**Instructions to follow**
From the entries below, please output exactly the lines starting at the one containing "for EVERY quaternion" and ending at the one containing "## References", both included.

**Records to use**
┄┄┄┄┄┄┄┄┄┄┄┄┄┄┄┄┄┄┄┄

/-!
# The torsion-refined Shapiro count over a field `K`, part J: TRANSPORT, and THE SPLIT HALF of (SIGᶜ-lift)(ii) is a THEOREM

Helper file (route `ClassRecordThree`, crux `EulerHalvesAtThree`, print residue (SIGᶜ-lift)(ii); seat bsd-idea-10 g24, `--supports
stmt-BirchSwinnertonDyer-19109 --as helper`). Part I proved mod-`n` lifting of parabolic cochains at every finite-index level `Γ ∋ -1` of `SL(2, ℤ)`
(`modLift_level`). This file turns it into the SPLIT HALF of the named fact `Literature.NumberTheory.Automorphic.parabolicCochain_modLift` (the fact
itself is not asserted):

§1 Transport interface — `modLift_of_mulEquiv` (lifting transports along any group isomorphism `φ : Γ' ≃* Γ` matching the parabolicity predicates),
`modLift_clause_of_transport` (a TRANSPORT DATUM for `(B, O, ι)` — a finite-index `Γ ∋ -1` and `φ : ι(O¹) ≃* Γ` with `GL₂(ℝ)`-parabolic ↔ integral-parabolic —
gives the `(B, O, ι)`-clause), `parabolicCochain_modLift_of_transport` ((transport data for split `B`) + (division clause) ⇒ the fact).

§2 The transport datum EXISTS for every split `(B, O, ι)` (`exists_transport_of_exists_not_isUnit`): the cell's split dictionary
`EichlerShimuraCongruence.exists_conj_normOneUnits_dictionary` (Wedderburn + Skolem–Noether + orders of `M₂(ℚ)` in conjugates of `M₂(ℤ)`; file
`…EichlerShimuraSurjectiveCongruenceReduction`) gives `h ∈ GL₂(ℝ)`, `N ≥ 1` with `ι(O¹) ⊆ h SL₂(ℤ) h⁻¹` and `h Γ(N) h⁻¹ ⊆ ι(O¹)`; so
`Γ := {t ∈ SL₂(ℤ) | h t h⁻¹ ∈ ι(O¹)} ⊇ Γ(N)` is a finite-index level containing `-1`, `t ↦ h t h⁻¹` is an isomorphism `Γ ≅ ι(O¹)`, and parabolicity matches
(`Matrix.GeneralLinearGroup.isParabolic_conj_iff`, `isParabolic_mapGL_iff`). Hence

* `parabolicCochain_modLift_split` — **the `(B, O, ι)`-clause of `parabolicCochain_modLift` for EVERY quaternion algebra `B` over `ℚ` with a non-zero non-unit,
  every order `O`, every real embedding `ι`, every `n ≠ 0`** (sorry-free);
* `parabolicCochain_modLift_of_division` — (SIGᶜ-lift)(ii) follows from its DIVISION-ALGEBRA clause alone (compact Shimura curves: no parabolic elements;
  closed-surface `H₁`; print), displayed inline as the hypothesis.
No summit statement is proved; nothing about any curve.

## References
* G. Shimura, *Introduction to the arithmetic theory of automorphic functions* (1971), §8.1–8.2, §9.2 p. 246 [ShimuraIATAF1971].
* M.-F. Vignéras, *Arithmétique des algèbres de quaternions*, LNM 800 (1980), Ch. IV §1 Thm. 1.1 [VignerasLNM800].
* J. Voight, *Quaternion algebras*, GTM 288 (2021), Main Thm. 7.7.1 (Skolem–Noether), 10.5.1–10.5.5 [Voight2021].
-/

noncomputable section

┄┄┄┄┄┄┄┄┄┄┄┄┄┄┄┄┄┄┄┄

**Solved exercise**
* `parabolicCochain_modLift_split` — **the `(B, O, ι)`-clause of `parabolicCochain_modLift` for EVERY quaternion algebra `B` over `ℚ` with a non-zero non-unit,
  every order `O`, every real embedding `ι`, every `n ≠ 0`** (sorry-free);
* `parabolicCochain_modLift_of_division` — (SIGᶜ-lift)(ii) follows from its DIVISION-ALGEBRA clause alone (compact Shimura curves: no parabolic elements;
  closed-surface `H₁`; print), displayed inline as the hypothesis.
No summit statement is proved; nothing about any curve.

## References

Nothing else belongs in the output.